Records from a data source

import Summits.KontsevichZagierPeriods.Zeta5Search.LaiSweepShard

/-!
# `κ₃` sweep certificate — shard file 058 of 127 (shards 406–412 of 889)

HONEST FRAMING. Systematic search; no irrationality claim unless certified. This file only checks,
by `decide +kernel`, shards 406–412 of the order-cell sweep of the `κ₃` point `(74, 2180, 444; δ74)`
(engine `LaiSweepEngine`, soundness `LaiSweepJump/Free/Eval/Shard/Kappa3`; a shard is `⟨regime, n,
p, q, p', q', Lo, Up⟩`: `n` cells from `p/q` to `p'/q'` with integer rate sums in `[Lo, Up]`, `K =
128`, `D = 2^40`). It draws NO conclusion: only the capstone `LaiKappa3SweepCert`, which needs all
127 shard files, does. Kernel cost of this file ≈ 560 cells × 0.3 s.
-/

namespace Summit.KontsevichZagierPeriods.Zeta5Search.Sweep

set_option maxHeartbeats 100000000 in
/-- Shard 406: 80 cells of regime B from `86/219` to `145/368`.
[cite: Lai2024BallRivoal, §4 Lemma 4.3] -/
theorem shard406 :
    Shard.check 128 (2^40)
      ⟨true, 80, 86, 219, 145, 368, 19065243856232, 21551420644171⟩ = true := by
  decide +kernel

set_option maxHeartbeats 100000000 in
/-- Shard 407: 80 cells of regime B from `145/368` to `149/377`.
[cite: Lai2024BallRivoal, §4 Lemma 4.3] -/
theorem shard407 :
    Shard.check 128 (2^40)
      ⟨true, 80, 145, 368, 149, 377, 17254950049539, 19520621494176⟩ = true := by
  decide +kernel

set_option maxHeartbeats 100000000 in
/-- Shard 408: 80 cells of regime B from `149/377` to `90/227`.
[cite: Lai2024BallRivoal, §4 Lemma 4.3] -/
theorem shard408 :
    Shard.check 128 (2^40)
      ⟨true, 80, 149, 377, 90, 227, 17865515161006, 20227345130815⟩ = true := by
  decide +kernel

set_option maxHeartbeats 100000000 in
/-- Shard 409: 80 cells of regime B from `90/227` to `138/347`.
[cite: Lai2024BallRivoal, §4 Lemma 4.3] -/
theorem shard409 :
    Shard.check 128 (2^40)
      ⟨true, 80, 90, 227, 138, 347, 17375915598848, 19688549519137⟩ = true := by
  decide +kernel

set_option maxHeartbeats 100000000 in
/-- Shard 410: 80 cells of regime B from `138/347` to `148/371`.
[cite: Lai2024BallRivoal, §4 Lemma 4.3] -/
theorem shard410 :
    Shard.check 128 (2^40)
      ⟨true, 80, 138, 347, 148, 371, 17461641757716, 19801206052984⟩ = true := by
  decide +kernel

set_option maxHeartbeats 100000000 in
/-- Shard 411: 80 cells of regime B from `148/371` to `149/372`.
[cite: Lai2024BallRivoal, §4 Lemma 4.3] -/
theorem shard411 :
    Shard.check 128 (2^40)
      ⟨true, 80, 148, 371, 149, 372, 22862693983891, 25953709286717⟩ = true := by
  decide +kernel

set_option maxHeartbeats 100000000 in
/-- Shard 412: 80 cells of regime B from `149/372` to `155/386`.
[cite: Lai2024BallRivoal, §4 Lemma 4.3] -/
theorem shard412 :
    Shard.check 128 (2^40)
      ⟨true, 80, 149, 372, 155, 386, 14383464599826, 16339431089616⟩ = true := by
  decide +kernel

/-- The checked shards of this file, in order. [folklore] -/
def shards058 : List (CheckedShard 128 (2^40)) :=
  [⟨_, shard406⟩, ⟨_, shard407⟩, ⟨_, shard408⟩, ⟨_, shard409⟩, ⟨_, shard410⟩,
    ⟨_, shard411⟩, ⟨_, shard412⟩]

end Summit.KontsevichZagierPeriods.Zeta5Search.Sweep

==

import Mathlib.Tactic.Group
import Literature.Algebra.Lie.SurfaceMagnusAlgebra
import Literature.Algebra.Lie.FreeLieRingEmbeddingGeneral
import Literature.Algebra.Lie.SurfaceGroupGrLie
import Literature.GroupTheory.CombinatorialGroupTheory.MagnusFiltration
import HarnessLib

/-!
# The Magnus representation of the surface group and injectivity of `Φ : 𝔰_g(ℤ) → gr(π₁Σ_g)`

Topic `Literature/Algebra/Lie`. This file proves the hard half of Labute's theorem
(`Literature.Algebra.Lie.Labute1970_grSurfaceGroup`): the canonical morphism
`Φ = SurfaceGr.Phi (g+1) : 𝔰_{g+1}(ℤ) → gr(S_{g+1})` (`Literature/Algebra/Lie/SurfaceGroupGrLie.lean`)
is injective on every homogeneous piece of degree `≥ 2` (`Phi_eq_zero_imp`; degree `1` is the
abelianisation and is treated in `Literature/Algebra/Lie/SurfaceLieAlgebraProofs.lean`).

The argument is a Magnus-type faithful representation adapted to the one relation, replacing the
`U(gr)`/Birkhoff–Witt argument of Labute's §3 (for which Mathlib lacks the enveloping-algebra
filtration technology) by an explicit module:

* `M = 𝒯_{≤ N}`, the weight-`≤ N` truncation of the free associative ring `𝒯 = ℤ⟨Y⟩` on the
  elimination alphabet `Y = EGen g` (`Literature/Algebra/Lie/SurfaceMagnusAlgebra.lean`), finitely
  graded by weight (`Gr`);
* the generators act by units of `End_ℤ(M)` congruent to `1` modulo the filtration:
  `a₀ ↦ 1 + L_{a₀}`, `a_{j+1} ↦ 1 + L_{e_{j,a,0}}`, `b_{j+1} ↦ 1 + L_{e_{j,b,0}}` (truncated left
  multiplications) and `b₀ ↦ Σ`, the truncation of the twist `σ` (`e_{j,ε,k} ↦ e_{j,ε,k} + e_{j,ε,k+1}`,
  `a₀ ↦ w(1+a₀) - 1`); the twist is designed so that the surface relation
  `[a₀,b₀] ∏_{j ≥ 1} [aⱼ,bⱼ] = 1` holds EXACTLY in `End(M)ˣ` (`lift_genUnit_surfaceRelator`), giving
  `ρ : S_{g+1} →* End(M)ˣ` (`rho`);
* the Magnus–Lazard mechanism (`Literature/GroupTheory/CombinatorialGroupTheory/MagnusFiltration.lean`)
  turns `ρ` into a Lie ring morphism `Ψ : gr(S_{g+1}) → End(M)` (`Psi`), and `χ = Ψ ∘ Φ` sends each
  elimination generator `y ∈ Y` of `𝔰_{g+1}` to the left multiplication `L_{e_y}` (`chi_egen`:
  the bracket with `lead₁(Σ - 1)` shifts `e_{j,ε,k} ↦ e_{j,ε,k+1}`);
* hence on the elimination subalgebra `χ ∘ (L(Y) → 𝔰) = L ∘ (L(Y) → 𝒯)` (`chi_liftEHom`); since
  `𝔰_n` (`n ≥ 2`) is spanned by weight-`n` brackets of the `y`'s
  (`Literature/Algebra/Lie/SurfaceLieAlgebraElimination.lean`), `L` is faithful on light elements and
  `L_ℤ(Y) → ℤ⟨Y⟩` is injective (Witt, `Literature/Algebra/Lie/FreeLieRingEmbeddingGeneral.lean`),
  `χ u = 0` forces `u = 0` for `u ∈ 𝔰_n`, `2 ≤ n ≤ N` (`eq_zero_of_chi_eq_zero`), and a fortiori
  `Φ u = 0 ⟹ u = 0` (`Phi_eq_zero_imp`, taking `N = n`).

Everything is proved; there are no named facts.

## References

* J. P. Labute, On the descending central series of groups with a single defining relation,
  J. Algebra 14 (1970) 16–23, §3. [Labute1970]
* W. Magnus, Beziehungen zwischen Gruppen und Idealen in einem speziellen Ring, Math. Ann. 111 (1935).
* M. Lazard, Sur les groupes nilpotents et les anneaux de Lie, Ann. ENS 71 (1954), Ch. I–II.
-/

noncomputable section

### What to produce
Please return the lines above that run from the line containing "127 shard files, does." to the line containing "19801206052984⟩ = true := by", inclusive, exactly and with no other lines.

### Exercise response
127 shard files, does. Kernel cost of this file ≈ 560 cells × 0.3 s.
-/

namespace Summit.KontsevichZagierPeriods.Zeta5Search.Sweep

set_option maxHeartbeats 100000000 in
/-- Shard 406: 80 cells of regime B from `86/219` to `145/368`.
[cite: Lai2024BallRivoal, §4 Lemma 4.3] -/
theorem shard406 :
    Shard.check 128 (2^40)
      ⟨true, 80, 86, 219, 145, 368, 19065243856232, 21551420644171⟩ = true := by
  decide +kernel

set_option maxHeartbeats 100000000 in
/-- Shard 407: 80 cells of regime B from `145/368` to `149/377`.
[cite: Lai2024BallRivoal, §4 Lemma 4.3] -/
theorem shard407 :
    Shard.check 128 (2^40)
      ⟨true, 80, 145, 368, 149, 377, 17254950049539, 19520621494176⟩ = true := by
  decide +kernel

set_option maxHeartbeats 100000000 in
/-- Shard 408: 80 cells of regime B from `149/377` to `90/227`.
[cite: Lai2024BallRivoal, §4 Lemma 4.3] -/
theorem shard408 :
    Shard.check 128 (2^40)
      ⟨true, 80, 149, 377, 90, 227, 17865515161006, 20227345130815⟩ = true := by
  decide +kernel

set_option maxHeartbeats 100000000 in
/-- Shard 409: 80 cells of regime B from `90/227` to `138/347`.
[cite: Lai2024BallRivoal, §4 Lemma 4.3] -/
theorem shard409 :
    Shard.check 128 (2^40)
      ⟨true, 80, 90, 227, 138, 347, 17375915598848, 19688549519137⟩ = true := by
  decide +kernel

set_option maxHeartbeats 100000000 in
/-- Shard 410: 80 cells of regime B from `138/347` to `148/371`.
[cite: Lai2024BallRivoal, §4 Lemma 4.3] -/
theorem shard410 :
    Shard.check 128 (2^40)
      ⟨true, 80, 138, 347, 148, 371, 17461641757716, 19801206052984⟩ = true := by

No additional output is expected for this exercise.